**Task details**
The answer must consist of every line in the records below that contains the string "omega".

Stored data
import Literature.NumberTheory.LFunctions.ApproxFunctionalEquation
import Literature.NumberTheory.LFunctions.VinogradovKorobov
import HarnessLib

/-!
# Ford's bound for `ζ(s)`: the crude range (Ford 2002, Lemma 7.1)

Topic `Literature/NumberTheory/LFunctions`. Part of the PROVED deduction "Theorem 2 ⟹ Theorem 1"
of K. Ford, *Vinogradov's integral and bounds for the Riemann zeta function*, Proc. London Math.
Soc. (3) 85 (2002), 565–633 (arXiv:1910.08209) for the named fact
`Literature.NumberTheory.LFunctions.zeta_bound_ford` (`VinogradovKorobov.lean`); see
`FordZetaBoundMain.lean` for the architecture. Everything here is proved; no definitions.

Lemma 7.1 of the source: for `1/2 ≤ σ ≤ 1`, `t ≥ 3`, and either `σ ≤ 15/16` or `t ≤ 10^{100}`,
`|ζ(s)| ≤ 58.1 t^{4(1−σ)^{3/2}} log^{2/3} t`, from the order-`0` Euler–Maclaurin formula (7.1) at
`N = ⌊t⌋`. We prove the corresponding statement directly with the constants of Theorem 1
(`76.2`, `4.45`) and with the crossover raised from `10^{100}` to `e^{300}` (which the main range
of the in-tree deduction can afford and which gives more room there):

* `FordVK.norm_zeta_le_sum_add` — from the tree's (4.11.2)
  (`AFE.norm_zeta_sub_sum_add_le`, Euler–Maclaurin of order `0`) at `N = ⌊t⌋ + 1`:
  `|ζ(σ+it)| ≤ ∑_{n ≤ N} n^{−σ} + (11/6) N^{1−σ}` (`t ≥ 3`, `1/2 ≤ σ ≤ 1`);
* `FordVK.sum_rpow_neg_le_log`, `FordVK.sum_rpow_neg_le_div` — `∑_{n ≤ N} n^{−σ} ≤ 1 + N^{1−σ} log N`
  and `≤ 1 + N^{1−σ}/(1−σ)` (integral comparison);
* `FordVK.zeta_bound_ford_of_le_fifteen_sixteenths` — the case `σ ≤ 15/16` (all `t ≥ 3`):
  `|ζ| ≤ 21.6 t^{1−σ} ≤ 76.2 t^{4.45(1−σ)^{3/2}} (log t)^{2/3}`;
* `FordVK.zeta_bound_ford_of_le_exp_300` — the case `15/16 ≤ σ ≤ 1`, `3 ≤ t ≤ e^{300}`:
  `|ζ| ≤ 1 + 1.0182 t^{1−σ}(log t + 13/6)` and `t^{(1−σ) − 4.45(1−σ)^{3/2}} ≤ t^{1600/213867}`
  (`max_v (v² − 4.45 v³) = 4/(27·4.45²)`), reduced to the one-variable inequality
  `1 + 1.0182 e^{c₀L}(L + 13/6) ≤ 76.2 L^{2/3}` on `1.09 ≤ L ≤ 300`, certified on five segments.

## References

* K. Ford, Proc. London Math. Soc. (3) 85 (2002), 565–633; arXiv:1910.08209 — Lemma 7.1, (7.1),
  (7.2). (`Ford2002`)
* E. C. Titchmarsh, *The Theory of the Riemann Zeta-Function*, 2nd ed., (4.11.2) (via
  `ApproxFunctionalEquation.lean`).
-/

noncomputable section

open Complex Real

namespace Literature.NumberTheory.LFunctions

namespace FordVK

/-! ## `|ζ(s)|` against `∑ n^{−σ}` -/

/-- Norm of the Dirichlet polynomial `∑_{n ≤ N} n^{−s}` against `∑ n^{−σ}`. [folklore] -/
theorem norm_sum_Icc_cpow_le (σ t : ℝ) (N : ℕ) :
    ‖∑ n ∈ Finset.Icc 1 N, (n : ℂ) ^ (-((σ : ℂ) + t * I))‖
      ≤ ∑ n ∈ Finset.Icc 1 N, (n : ℝ) ^ (-σ) := by
  refine (norm_sum_le _ _).trans (le_of_eq (Finset.sum_congr rfl fun n hn ↦ ?_))
  have hn : 0 < n := (Finset.mem_Icc.1 hn).1
  rw [Complex.norm_natCast_cpow_of_pos hn]
  simp

/-- **(7.2)-type crude bound.** For `1/2 ≤ σ ≤ 1`, `t ≥ 3` and `N = ⌊t⌋ + 1`,
`|ζ(σ + it)| ≤ ∑_{n ≤ N} n^{−σ} + (11/6) N^{1−σ}`, from (4.11.2):
`‖N^{1−s}/(1−s)‖ ≤ N^{1−σ}/t ≤ N^{1−σ}/3` and `N^{−σ}(1/2 + |s|/(2σ)) ≤ N^{1−σ}(t + 3/2)/t ≤ (3/2)N^{1−σ}`.
[cite: Ford2002, Lemma 7.1 (proof, (7.1)–(7.2))] -/
theorem norm_zeta_le_sum_add {σ t : ℝ} (ht : 3 ≤ t) (hσ : 1 / 2 ≤ σ) (hσ1 : σ ≤ 1) :
    ‖riemannZeta (σ + t * I)‖
      ≤ (∑ n ∈ Finset.Icc 1 (⌊t⌋₊ + 1), (n : ℝ) ^ (-σ))
        + 11 / 6 * ((⌊t⌋₊ + 1 : ℕ) : ℝ) ^ (1 - σ) := by
  set N : ℕ := ⌊t⌋₊ + 1 with hN
  set s : ℂ := (σ : ℂ) + t * I with hs
  have ht0 : 0 < t := by linarith
  have hσ0 : 0 < σ := by linarith
  have hsre : s.re = σ := by simp [hs]
  have hsim : s.im = t := by simp [hs]
  have hs1 : s ≠ 1 := by
    intro h; have := congrArg Complex.im h; rw [hsim] at this; simp at this; linarith
  have hN1 : 1 ≤ N := by simp [hN]
  have hNt : t < N := by rw [hN]; push_cast; exact Nat.lt_floor_add_one t
  have hNt' : (N : ℝ) ≤ t + 1 := by
    rw [hN]; push_cast; linarith [Nat.floor_le ht0.le]
  have hN0 : (0 : ℝ) < N := ht0.trans hNt
  have key := AFE.norm_zeta_sub_sum_add_le (s := s) (by rw [hsre]; exact hσ0) hs1 hN1
  rw [hsre] at key
  -- the three pieces
  have hA := norm_sum_Icc_cpow_le σ t N
  have hB : ‖(N : ℂ) ^ (1 - s) / (1 - s)‖ ≤ (N : ℝ) ^ (1 - σ) / 3 := by
    rw [norm_div, Complex.norm_natCast_cpow_of_pos (by omega : 0 < N)]
    have h1 : (1 - s).re = 1 - σ := by simp [hs]
    rw [h1]
    have h2 : t ≤ ‖1 - s‖ := by
      have := Complex.abs_im_le_norm (1 - s)
      rw [show (1 - s).im = -t by simp [hs], abs_neg, abs_of_pos ht0] at this
      exact this
    have h3 : 0 < ‖1 - s‖ := ht0.trans_le h2
    exact div_le_div_of_nonneg_left (by positivity) (by norm_num) (ht.trans h2)
  have hC : (N : ℝ) ^ (-σ) * (1 / 2 + ‖s‖ / (2 * σ)) ≤ 3 / 2 * (N : ℝ) ^ (1 - σ) := by
    have h1 : ‖s‖ ≤ 1 + t := by
      calc ‖s‖ ≤ ‖(σ : ℂ)‖ + ‖(t : ℂ) * I‖ := norm_add_le _ _
        _ = σ + t := by
            rw [norm_mul, Complex.norm_I, mul_one, Complex.norm_real, Complex.norm_real,
              Real.norm_eq_abs, Real.norm_eq_abs, abs_of_pos hσ0, abs_of_pos ht0]
        _ ≤ 1 + t := by linarith
    have h2 : 1 / 2 + ‖s‖ / (2 * σ) ≤ t + 3 / 2 := by
      have : ‖s‖ / (2 * σ) ≤ 1 + t := by
        rw [div_le_iff₀ (by positivity)]; nlinarith [norm_nonneg s]
      linarith
    have h3 : (N : ℝ) ^ (-σ) = (N : ℝ) ^ (1 - σ) / N := by
      rw [Real.rpow_neg hN0.le, Real.rpow_sub hN0, Real.rpow_one]
      field_simp
    rw [h3]
    have h4 : (t + 3 / 2) / N ≤ 3 / 2 := by
      rw [div_le_iff₀ hN0]; nlinarith
    have h5 : 0 ≤ (N : ℝ) ^ (1 - σ) := by positivity
    calc (N : ℝ) ^ (1 - σ) / N * (1 / 2 + ‖s‖ / (2 * σ))
        ≤ (N : ℝ) ^ (1 - σ) / N * (t + 3 / 2) :=
          mul_le_mul_of_nonneg_left h2 (by positivity)
      _ = (N : ℝ) ^ (1 - σ) * ((t + 3 / 2) / N) := by ring
      _ ≤ (N : ℝ) ^ (1 - σ) * (3 / 2) := mul_le_mul_of_nonneg_left h4 h5
      _ = 3 / 2 * (N : ℝ) ^ (1 - σ) := by ring
  -- assemble
  rw [← hs] at hA
  set Z := riemannZeta s with hZ
  set S := ∑ n ∈ Finset.Icc 1 N, (n : ℂ) ^ (-s) with hS
  set T := (N : ℂ) ^ (1 - s) / (1 - s) with hT
  have htri : ‖Z‖ ≤ ‖Z - S + T‖ + ‖S‖ + ‖T‖ := by
    have e : Z = (Z - S + T) + (S - T) := by ring
    calc ‖Z‖ = ‖(Z - S + T) + (S - T)‖ := by rw [← e]
      _ ≤ ‖Z - S + T‖ + ‖S - T‖ := norm_add_le _ _
      _ ≤ ‖Z - S + T‖ + (‖S‖ + ‖T‖) := by gcongr; exact norm_sub_le _ _
      _ = _ := by ring
  linarith

/-! ## `∑_{n ≤ N} n^{−σ}` against integrals -/

/-- `∑_{n=1}^{N} n^{−σ} = 1 + ∑_{i ∈ [1, N)} (i+1)^{−σ}`. [folklore] -/
theorem sum_Icc_rpow_neg_eq (σ : ℝ) {N : ℕ} (hN : 1 ≤ N) :
    ∑ n ∈ Finset.Icc 1 N, (n : ℝ) ^ (-σ)
      = 1 + ∑ i ∈ Finset.Ico 1 N, ((i + 1 : ℕ) : ℝ) ^ (-σ) := by
  rw [← Finset.Ico_add_one_right_eq_Icc, Finset.sum_eq_sum_Ico_succ_bot (by omega), Nat.cast_one,
    Real.one_rpow, Finset.sum_Ico_add' (fun i : ℕ ↦ ((i : ℕ) : ℝ) ^ (-σ)) 1 N 1]

/-- Integral comparison: `∑_{n=1}^{N} n^{−σ} ≤ 1 + ∫_1^N x^{−σ} dx` for `σ ≥ 0`. [folklore] -/
theorem sum_rpow_neg_le_integral {σ : ℝ} (hσ : 0 ≤ σ) {N : ℕ} (hN : 1 ≤ N) :
    ∑ n ∈ Finset.Icc 1 N, (n : ℝ) ^ (-σ) ≤ 1 + ∫ x in (1 : ℕ)..N, x ^ (-σ) := by
  rw [sum_Icc_rpow_neg_eq σ hN]
  have hanti : AntitoneOn (fun x : ℝ ↦ x ^ (-σ)) (Set.Icc (1 : ℕ) N) := by
    intro x hx y hy hxy
    have hx0 : 0 < x := by have := hx.1; push_cast at this; linarith
    exact Real.rpow_le_rpow_of_nonpos hx0 hxy (by linarith)
  have := AntitoneOn.sum_le_integral_Ico hN hanti
  linarith

/-- `∑_{n=1}^{N} n^{−σ} ≤ 1 + N^{1−σ} log N` for `0 ≤ σ ≤ 1`. [folklore] -/
theorem sum_rpow_neg_le_log {σ : ℝ} (hσ : 0 ≤ σ) (hσ1 : σ ≤ 1) {N : ℕ} (hN : 1 ≤ N) :
    ∑ n ∈ Finset.Icc 1 N, (n : ℝ) ^ (-σ) ≤ 1 + (N : ℝ) ^ (1 - σ) * Real.log N := by
  have hN0 : (0 : ℝ) < N := by exact_mod_cast hN
  have h1 := sum_rpow_neg_le_integral hσ hN
  have h2 : ∫ x in ((1 : ℕ) : ℝ)..N, x ^ (-σ) ≤ ∫ x in ((1 : ℕ) : ℝ)..N, (N : ℝ) ^ (1 - σ) * x⁻¹ := by
    have hle : ((1 : ℕ) : ℝ) ≤ N := by exact_mod_cast hN
    refine intervalIntegral.integral_mono_on hle ?_ ?_ ?_
    · refine (ContinuousOn.intervalIntegrable ?_)
      refine ContinuousOn.rpow_const continuousOn_id fun x hx ↦ Or.inl ?_
      rw [Set.uIcc_of_le hle] at hx
      have := hx.1; push_cast at this; exact (by linarith : (0 : ℝ) < x).ne'
    · refine (ContinuousOn.intervalIntegrable ?_)
      refine ContinuousOn.mul continuousOn_const (continuousOn_inv₀.mono ?_)
      intro x hx
      rw [Set.uIcc_of_le hle] at hx
      have := hx.1; push_cast at this; exact (by linarith : (0 : ℝ) < x).ne'
    · intro x hx
      have hx1 : (1 : ℝ) ≤ x := by have := hx.1; push_cast at this; exact this
      have hx0 : 0 < x := by linarith
      have e : x ^ (-σ) = x ^ (1 - σ) * x⁻¹ := by
        rw [← Real.rpow_neg_one, ← Real.rpow_add hx0]; ring_nf
      rw [e]
      exact mul_le_mul_of_nonneg_right
        (Real.rpow_le_rpow hx0.le hx.2 (by linarith)) (inv_nonneg.2 hx0.le)
  rw [intervalIntegral.integral_const_mul, integral_inv_of_pos (by norm_num) hN0] at h2
  simp only [Nat.cast_one, div_one] at h1 h2
  linarith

**Exercise answer**
    rw [norm_div, Complex.norm_natCast_cpow_of_pos (by omega : 0 < N)]
  rw [← Finset.Ico_add_one_right_eq_Icc, Finset.sum_eq_sum_Ico_succ_bot (by omega), Nat.cast_one,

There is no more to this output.